Por Andrea López Pastor desde Beirut (Líbano)



Unas 200.000 mujeres migrantes trabajan en el Líbano realizando labores domésticas bajo un sistema de patrocinio que perpetúa todo tipo de abusos sobre la base del racismo, el machismo y la concepción de la trabajadora como una propiedad.



Para ellos no somos humanas, somos negras. En el Líbano, incluso los animales son mejores que nosotras». Reyan –como se hace llamar fuera del hogar en el que trabaja–, llegó al Líbano hace más de 12 años, procedente de Etiopía, y actualmente es una de las muchas mujeres migrantes que se dedican al trabajo doméstico en el país bajo el paraguas de lo que se conoce como la kafala. Este sistema de patrocinio, ejercido por empresas y particulares, se utiliza para importar mano de obra barata extranjera, sobre todo en sectores como la construcción o las labores domésticas. La kafala se perpetúa en Líbano, pero también en Jordania y en países del Golfo, como Catar, Baréin, Arabia Saudí o Emiratos Árabes Unidos.

En árabe, kafala significa ‘patrocinio’, y como la misma palabra apunta, se trata de un mecanismo legal que establece una relación laboral basada en ese vínculo entre un trabajador migrante –en su mayoría mujeres procedentes de África o del sudeste asiático– y su patrocinador, que es también su empleador, y que en árabe recibe el nombre de ­kafeel. No se precisa ni permiso laboral ni de residencia, solo un contrato directo con un particular mediante las que se conocen como agencias de reclutamiento, que son las intermediarias entre los países de origen y de destino de estas mujeres. Este escenario proporciona al kafeel un control absoluto sobre su trabajadora –incluso sobre su permanencia en el país–, lo que allana el terreno a todo tipo de abusos que, en la mayoría de casos, se mantienen ocultos en el hogar.

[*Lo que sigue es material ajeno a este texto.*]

import Mathlib
import Literature.Geometry.DiscreteGeometry.TwoShellChartSemantics
import Summits.AtomisticToContinuum.Crystallization.Theorems.NashClassCertificatesNashNearFieldStubLabelledPlacementPlace

/-!
# Crux `NashClassCertificates.NashNearField` (stmt-AtomisticToContinuum-16827), line `birth`,
# stub `stub_labelledPlacement` — soundness III: ELIMINATIONS are contradictions

`robustInside e q`: the particle bounded by the entry `e` lies within `141/100 ≤ 3ρ_q/2` of the particle of the pivot `q`
and is not that particle, hence is one of `q`'s pattern particles (completeness of `q`).  `differs e e'`: two entries
bounding the same particle cannot predict points farther apart than the sum of their errors.  Consequently an
elimination of type A (an entry of the current pivot against the table describing an assigned pivot) or of type B (an
entry of an assigned pivot against all placements of the current pivot) refutes the data.  Also: the checker's table
permutation test is sound (`tablePerm_perm`), and descriptions transport along permutations.
-/

noncomputable section

open Literature.Geometry.DiscreteGeometry Literature.Geometry.DiscreteGeometry.TwoShellCheck
  Literature.Geometry.DiscreteGeometry.TwoShellChart

namespace Summit.AtomisticToContinuum.Crystallization.Theorems.NashClassCertificatesNashNearField

variable {ι : Type*} {cen : List IVec} {pos : ι → EuclideanSpace ℝ (Fin 3)} {i₀ : ι} {fC : IVec → ι}

/-! ### Real readings of the integer inequalities -/

/-- The placed point of an entry relative to a model point: `P/d − pt q = d⁻¹ • pt (P − d q)`. -/
theorem entryPoint_sub_pt {P q : IVec} {d : ℤ} (hd : d ≠ 0) :
    ((d : ℝ))⁻¹ • pt P - pt q = ((d : ℝ))⁻¹ • pt (vsub P (vsmul d q)) := by
  have hd' : (d : ℝ) ≠ 0 := by exact_mod_cast hd
  rw [pt_vsub, pt_vsmul, smul_sub, smul_smul, inv_mul_cancel₀ hd', one_smul]

/-- `‖d⁻¹ • pt z‖² = sq z / (18 d²)`. -/
theorem norm_inv_smul_pt_sq {z : IVec} {d : ℤ} (hd : d ≠ 0) :
    ‖((d : ℝ))⁻¹ • pt z‖ ^ 2 = (TwoShellCheck.sq z : ℝ) / (18 * (d : ℝ) ^ 2) := by
  rw [norm_smul, mul_pow, norm_inv, inv_pow, Real.norm_eq_abs, sq_abs, norm_pt_sq]
  have hd' : (d : ℝ) ≠ 0 := by exact_mod_cast hd
  field_simp

/-- If `x² · c² ≤ y²` with `x, y ≥ 0`, `c > 0` then `x · c ≤ y`. -/
theorem mul_le_of_sq_mul_sq_le {x y c : ℝ} (hx : 0 ≤ x) (hy : 0 ≤ y) (hc : 0 < c) (h : x ^ 2 * c ^ 2 ≤ y ^ 2) :
    x * c ≤ y := by
  have : (x * c) ^ 2 ≤ y ^ 2 := by rw [mul_pow]; exact h
  exact (pow_le_pow_iff_left₀ (by positivity) hy two_ne_zero).1 this

/-- If `y² < x² · c²` with `x ≥ 0`, `c > 0` then `y < x · c`. -/
theorem lt_mul_of_sq_lt_sq_mul {x y c : ℝ} (hx : 0 ≤ x) (hc : 0 < c) (h : y ^ 2 < x ^ 2 * c ^ 2) :
    y < x * c := by
  have : y ^ 2 < (x * c) ^ 2 := by rw [mul_pow]; exact h
  exact lt_of_pow_lt_pow_left₀ 2 (by positivity) this

/-- **`robustInside` read in the reals**: with `E = num/(940|d|)` and `D = ‖P/d − pt q‖`:
`D + E ≤ 136/100` and `E + 1/20 < D`. -/
theorem robustInside_real {e : Entry} {q : IVec} (h : robustInside e q = true) (hd : e.2.1 ≠ 0) :
    ‖((e.2.1 : ℝ))⁻¹ • pt e.1 - pt q‖ + (e.2.2 : ℝ) / (940 * |(e.2.1 : ℝ)|) ≤ 136 / 100 ∧
    (e.2.2 : ℝ) / (940 * |(e.2.1 : ℝ)|) + 1 / 20 < ‖((e.2.1 : ℝ))⁻¹ • pt e.1 - pt q‖ := by
  obtain ⟨P, d, num⟩ := e
  simp only at hd ⊢
  unfold robustInside at h
  simp only [Bool.and_eq_true, decide_eq_true_eq] at h
  obtain ⟨⟨hr0, h1⟩, h2⟩ := h
  have hdR : (d : ℝ) ≠ 0 := by exact_mod_cast hd
  have hdpos : 0 < |(d : ℝ)| := abs_pos.2 hdR
  set D := ‖((d : ℝ))⁻¹ • pt P - pt q‖ with hD
  have hDsq : D ^ 2 = (TwoShellCheck.sq (vsub P (vsmul d q)) : ℝ) / (18 * (d : ℝ) ^ 2) := by
    rw [hD, entryPoint_sub_pt hd, norm_inv_smul_pt_sq hd]
  have hD0 : 0 ≤ D := norm_nonneg _
  -- cast the integer inequalities
  have hr0' : (0 : ℝ) ≤ 12784 * |(d : ℝ)| - 10 * num := by
    have := hr0; rw [← cast_zabs]; exact_mod_cast this
  have h1' : (TwoShellCheck.sq (vsub P (vsmul d q)) : ℝ) * (9400 * 9400) ≤
      18 * ((12784 * |(d : ℝ)| - 10 * num) * (12784 * |(d : ℝ)| - 10 * num)) := by
    rw [← cast_zabs]; exact_mod_cast h1
  have h2' : (TwoShellCheck.sq (vsub P (vsmul d q)) : ℝ) * (940 * 940) >
      18 * ((num + 47 * |(d : ℝ)|) * (num + 47 * |(d : ℝ)|)) := by
    rw [← cast_zabs]; exact_mod_cast h2
  have hsq : (TwoShellCheck.sq (vsub P (vsmul d q)) : ℝ) = D ^ 2 * (18 * (d : ℝ) ^ 2) := by
    rw [hDsq]; field_simp
  have hd2 : (d : ℝ) ^ 2 = |(d : ℝ)| ^ 2 := (sq_abs _).symm
  constructor
  · -- D ≤ (12784|d| - 10 num)/(9400 |d|)
    have key : D * (9400 * |(d : ℝ)|) ≤ 12784 * |(d : ℝ)| - 10 * num := by
      apply mul_le_of_sq_mul_sq_le hD0 hr0' (by positivity)
      rw [hsq, hd2] at h1'
      nlinarith
    have e1 : (num : ℝ) / (940 * |(d : ℝ)|) = (10 * num) / (9400 * |(d : ℝ)|) := by
      field_simp; ring
    rw [e1, ← le_sub_iff_add_le', div_le_iff₀ (by positivity)]
    nlinarith
  · have key : num + 47 * |(d : ℝ)| < D * (940 * |(d : ℝ)|) := by
      apply lt_mul_of_sq_lt_sq_mul hD0 (by positivity)
      rw [hsq, hd2] at h2'
      nlinarith
    have e1 : (num : ℝ) / (940 * |(d : ℝ)|) + 1 / 20 = (num + 47 * |(d : ℝ)|) / (940 * |(d : ℝ)|) := by
      field_simp; ring
    rw [e1, div_lt_iff₀ (by positivity)]
    linarith

/-- **The particle of a robust-inside entry is a pattern particle of the pivot `q`.** -/
theorem particle_of_robustInside (hC : CentreGood cen pos i₀ fC) {q : IVec} (hq : q ∈ cen) {Wq : PivotW ι}
    (hWq : PivotGood pos (fC q) Wq) {k : ι} {e : Entry} (hb : EntryBound (pos k) e) (h : robustInside e q = true) :
    ∃ w' ∈ modelList Wq.t, Wq.fP w' = k := by
  obtain ⟨hd, hbd⟩ := hb
  obtain ⟨hin, hfar⟩ := robustInside_real h hd
  have hq20 := (hC.2.1 q hq).2
  obtain ⟨-, hρ1, -, -, -, hcomp⟩ := hWq
  refine hcomp k ?_ ?_
  · intro hk
    rw [hk] at hbd
    have : ‖((e.2.1 : ℝ))⁻¹ • pt e.1 - pt q‖ ≤ (e.2.2 : ℝ) / (940 * |(e.2.1 : ℝ)|) + 1 / 20 :=
      calc ‖((e.2.1 : ℝ))⁻¹ • pt e.1 - pt q‖
          = ‖(pos (fC q) - pt q) - (pos (fC q) - ((e.2.1 : ℝ))⁻¹ • pt e.1)‖ := by congr 1; abel
        _ ≤ ‖pos (fC q) - pt q‖ + ‖pos (fC q) - ((e.2.1 : ℝ))⁻¹ • pt e.1‖ := norm_sub_le _ _
        _ ≤ 1 / 20 + (e.2.2 : ℝ) / (940 * |(e.2.1 : ℝ)|) := add_le_add hq20 hbd
        _ = _ := add_comm _ _
    linarith
  · calc ‖pos k - pos (fC q)‖
        = ‖(pos k - ((e.2.1 : ℝ))⁻¹ • pt e.1) + (((e.2.1 : ℝ))⁻¹ • pt e.1 - pt q) - (pos (fC q) - pt q)‖ := by
          congr 1; abel
      _ ≤ ‖pos k - ((e.2.1 : ℝ))⁻¹ • pt e.1‖ + ‖((e.2.1 : ℝ))⁻¹ • pt e.1 - pt q‖ + ‖pos (fC q) - pt q‖ := by
          refine (norm_sub_le _ _).trans ?_
          gcongr
          exact norm_add_le _ _
      _ ≤ 136 / 100 + 1 / 20 := by linarith
      _ ≤ 3 / 2 * Wq.ρ := by linarith

/-- **`differs` is a contradiction for two entries bounding the same point.** -/
theorem differs_false {y : EuclideanSpace ℝ (Fin 3)} {e e' : Entry} (hb : EntryBound y e) (hb' : EntryBound y e')
    (h : differs e e' = true) : False := by
  obtain ⟨P, d, num⟩ := e
  obtain ⟨P', d', num'⟩ := e'
  obtain ⟨hd, hbd⟩ := hb
  obtain ⟨hd', hbd'⟩ := hb'
  simp only at hd hd' hbd hbd'
  unfold differs at h
  simp only [decide_eq_true_eq] at h
  have hdR : (d : ℝ) ≠ 0 := by exact_mod_cast hd
  have hdR' : (d' : ℝ) ≠ 0 := by exact_mod_cast hd'
  -- the distance of the two placed points
  set Q := ((d : ℝ))⁻¹ • pt P - ((d' : ℝ))⁻¹ • pt P' with hQ
  have hQeq : Q = ((d : ℝ) * d')⁻¹ • pt (vsub (vsmul d' P) (vsmul d P')) := by
    rw [hQ, pt_vsub, pt_vsmul, pt_vsmul, smul_sub, smul_smul, smul_smul, mul_inv]
    congr 1
    · rw [show (d : ℝ)⁻¹ * (d' : ℝ)⁻¹ * d' = (d : ℝ)⁻¹ by field_simp]
    · rw [show (d : ℝ)⁻¹ * (d' : ℝ)⁻¹ * d = (d' : ℝ)⁻¹ by field_simp]
  have hQsq : ‖Q‖ ^ 2 = (TwoShellCheck.sq (vsub (vsmul d' P) (vsmul d P')) : ℝ) / (18 * ((d : ℝ) * d') ^ 2) := by
    rw [hQeq, norm_smul, mul_pow, norm_inv, inv_pow, Real.norm_eq_abs, sq_abs, norm_pt_sq]
    field_simp
  have hQle : ‖Q‖ ≤ num / (940 * |(d : ℝ)|) + num' / (940 * |(d' : ℝ)|) := by
    calc ‖Q‖ = ‖(y - ((d' : ℝ))⁻¹ • pt P') - (y - ((d : ℝ))⁻¹ • pt P)‖ := by rw [hQ]; congr 1; abel
      _ ≤ ‖y - ((d' : ℝ))⁻¹ • pt P'‖ + ‖y - ((d : ℝ))⁻¹ • pt P‖ := norm_sub_le _ _
      _ ≤ _ := by linarith
  have h' : (TwoShellCheck.sq (vsub (vsmul d' P) (vsmul d P')) : ℝ) * (940 * 940) >
      18 * ((num * |(d' : ℝ)| + num' * |(d : ℝ)|) * (num * |(d' : ℝ)| + num' * |(d : ℝ)|)) := by
    rw [← cast_zabs d', ← cast_zabs d]
    exact_mod_cast h
  have hpos : 0 < |(d : ℝ)| := abs_pos.2 hdR
  have hpos' : 0 < |(d' : ℝ)| := abs_pos.2 hdR'
  have hprod : ((d : ℝ) * d') ^ 2 = |(d : ℝ)| ^ 2 * |(d' : ℝ)| ^ 2 := by rw [mul_pow, sq_abs, sq_abs]
  have hsq : (TwoShellCheck.sq (vsub (vsmul d' P) (vsmul d P')) : ℝ) = ‖Q‖ ^ 2 * (18 * (|(d : ℝ)| ^ 2 * |(d' : ℝ)| ^ 2)) := by
    rw [hQsq, hprod]; field_simp
  -- `‖Q‖ · 940 |d||d'| ≤ num|d'| + num'|d|`
  have hQle' : ‖Q‖ * (940 * |(d : ℝ)| * |(d' : ℝ)|) ≤ num * |(d' : ℝ)| + num' * |(d : ℝ)| := by
    have := hQle
    rw [div_add_div _ _ (by positivity) (by positivity), le_div_iff₀ (by positivity)] at this
    nlinarith
  have hb0 : 0 ≤ ‖Q‖ * (940 * |(d : ℝ)| * |(d' : ℝ)|) := by positivity
  have hsqle := mul_self_le_mul_self hb0 hQle'
  rw [hsq] at h'
  have e : ‖Q‖ ^ 2 * (18 * (|(d : ℝ)| ^ 2 * |(d' : ℝ)| ^ 2)) * (940 * 940) =
      18 * ((‖Q‖ * (940 * |(d : ℝ)| * |(d' : ℝ)|)) * (‖Q‖ * (940 * |(d : ℝ)| * |(d' : ℝ)|))) := by ring
  rw [e] at h'
  linarith

/-! ### Eliminations -/

/-- Membership in a described table: every label's entry is in the table, and every table entry is some label's. -/
theorem tableDescribes_mem_iff {W : PivotW ι} {T : List Entry} (hT : TableDescribes pos W T) :
    ∃ eo : IVec → Entry, (∀ w ∈ modelList W.t, eo w ∈ T ∧ EntryBound (pos (W.fP w)) (eo w)) ∧
      ∀ e ∈ T, ∃ w ∈ modelList W.t, eo w = e := by
  obtain ⟨eo, hperm, hb⟩ := hT
  refine ⟨eo, fun w hw => ⟨hperm.mem_iff.1 (List.mem_map_of_mem hw), hb w hw⟩, fun e he => ?_⟩
  obtain ⟨w, hw, h⟩ := List.mem_map.1 (hperm.mem_iff.2 he)
  exact ⟨w, hw, h⟩

/-- **Elimination of type A refutes the data.** -/
theorem elimA_false (hC : CentreGood cen pos i₀ fC) {q : IVec} (hq : q ∈ cen) {Wq : PivotW ι}
    (hWq : PivotGood pos (fC q) Wq) {T : List Entry} (hT : TableDescribes pos Wq T)
    {k : ι} {e : Entry} (hb : EntryBound (pos k) e) (h : elimA e q T = true) : False := by
  unfold elimA at h
  rw [Bool.and_eq_true, List.all_eq_true] at h
  obtain ⟨hri, hall⟩ := h
  obtain ⟨w', hw', hk⟩ := particle_of_robustInside hC hq hWq hb hri
  obtain ⟨eo, hmem, -⟩ := tableDescribes_mem_iff hT
  obtain ⟨hin, hb'⟩ := hmem w' hw'
  rw [hk] at hb'
  exact differs_false hb hb' (hall _ hin)

/-- **Elimination of type B refutes the data**: an entry of the table describing the assigned pivot `q`, robustly
inside the current pivot `p`'s ball, differing from correct placements of all labels of `p`. -/
theorem elimB_false (hC : CentreGood cen pos i₀ fC) {p : IVec} (hp : p ∈ cen)
    {Wp Wq : PivotW ι} (hWp : PivotGood pos (fC p) Wp)
    {T : List Entry} (hT : TableDescribes pos Wq T) {e : Entry} (he : e ∈ T) (hri : robustInside e p = true)
    {cs phi : List IVec} (hcs : ∀ c ∈ cs, c ∈ commonsOf cen p) (hL : LabelsOK i₀ fC Wp cs phi)
    {trs : List (ℕ × ℕ × ℕ)} (hlen : trs.length = (modelList Wp.t).length)
    (hall : (List.zip (modelList Wp.t) trs).all (fun wt =>
      match placeLabel cs phi p wt.2 wt.1 with
      | some ep => differs e ep
      | none => false) = true) : False := by
  obtain ⟨eo, hmem, hsurj⟩ := tableDescribes_mem_iff hT
  obtain ⟨w', hw', rfl⟩ := hsurj e he
  obtain ⟨-, hb'⟩ := hmem w' hw'
  -- the particle of `w'` is a pattern particle of `p`
  obtain ⟨w'', hw'', hk⟩ := particle_of_robustInside hC hp hWp hb' hri
  obtain ⟨i, hi, rfl⟩ := List.mem_iff_getElem.1 hw''
  rw [List.all_eq_true] at hall
  have hi' : i < trs.length := by omega
  have hzip : ((modelList Wp.t)[i], trs[i]) ∈ List.zip (modelList Wp.t) trs := by
    rw [List.mem_iff_getElem]
    exact ⟨i, by rw [List.length_zip]; exact lt_min hi hi', by rw [List.getElem_zip]⟩
  have := hall _ hzip
  simp only at this
  cases hpl : placeLabel cs phi p trs[i] (modelList Wp.t)[i] with
  | none => rw [hpl] at this; exact absurd this (by simp)
  | some ep =>
    rw [hpl] at this
    have hbp := placeLabel_sound hC hp hWp hcs hL (List.getElem_mem hi) hpl
    rw [hk] at hbp
    exact differs_false hb' hbp this

/-! ### The table permutation test -/

/-- `entryEq` is equality. -/
theorem entryEq_iff (e e' : Entry) : entryEq e e' = true ↔ e = e' := by
  obtain ⟨⟨a, b, c⟩, d, n⟩ := e
  obtain ⟨⟨a', b', c'⟩, d', n'⟩ := e'
  simp [entryEq, veq, Prod.ext_iff]
  tauto

/-- `tableErase e T = some T'` means `e ∈ T` and `T ~ e :: T'`. -/
theorem tableErase_perm {e : Entry} : ∀ {T T' : List Entry}, tableErase e T = some T' → List.Perm T (e :: T')
  | [], T', h => by simp [tableErase] at h
  | e' :: T, T', h => by
    unfold tableErase at h
    split_ifs at h with heq
    · simp only [Option.some.injEq] at h
      subst h
      rw [(entryEq_iff e e').1 heq]
    · cases h' : tableErase e T with
      | none => rw [h'] at h; simp at h
      | some T'' =>
        rw [h'] at h
        simp only [Option.map_some, Option.some.injEq] at h
        subst h
        exact ((tableErase_perm h').cons e').trans (List.Perm.swap e e' T'')

/-- **Soundness of `tablePerm`.** -/
theorem tablePerm_perm : ∀ {T T' : List Entry}, tablePerm T T' = true → List.Perm T T'
  | [], [], _ => List.Perm.refl _
  | [], _ :: _, h => by simp [tablePerm] at h
  | e :: T, T', h => by
    unfold tablePerm at h
    cases h' : tableErase e T' with
    | none => rw [h'] at h; simp at h
    | some T'' =>
      rw [h'] at h
      exact ((tablePerm_perm h).cons e).trans (tableErase_perm h').symm

/-- Descriptions transport along permutations of the table. -/
theorem tableDescribes_of_perm {W : PivotW ι} {T T' : List Entry} (hT : TableDescribes pos W T)
    (h : List.Perm T T') : TableDescribes pos W T' := by
  obtain ⟨eo, hperm, hb⟩ := hT
  exact ⟨eo, hperm.trans h, hb⟩

/-- **Registered sub-goal `stub_labelledPlacementTablePerm` of crux stmt-AtomisticToContinuum-16827** (landing anchor of this file,
re-exporting `tablePerm_perm`). -/
theorem stub_labelledPlacementTablePerm : ∀ (T T' : List Literature.Geometry.DiscreteGeometry.TwoShellChart.Entry), Literature.Geometry.DiscreteGeometry.TwoShellChart.tablePerm T T' = true → List.Perm T T' :=
  fun _ _ h => tablePerm_perm h

end Summit.AtomisticToContinuum.Crystallization.Theorems.NashClassCertificatesNashNearField

end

Turay, contratada por una familia libanesa, compra regalos para enviar a sus hijos a Sierra Leona. Fotografía: Aline Deschamps / Getty

Una idea falsa

Según un estudio de Amnistía Internacional de 2019, el principal motivo por el que las mujeres emigran es la pobreza. Bajo este pretexto, las agencias de reclutamiento aprovechan esta necesidad para su propio beneficio. En algunas ocasiones, incluso, bajo el envoltorio de una gran mentira: de las 374 mujeres migrantes que la Organización Internacional para las Migraciones (OIM) atendió entre 2020 y 2021 en Líbano, 85 desconocían cuál era su verdadero destino.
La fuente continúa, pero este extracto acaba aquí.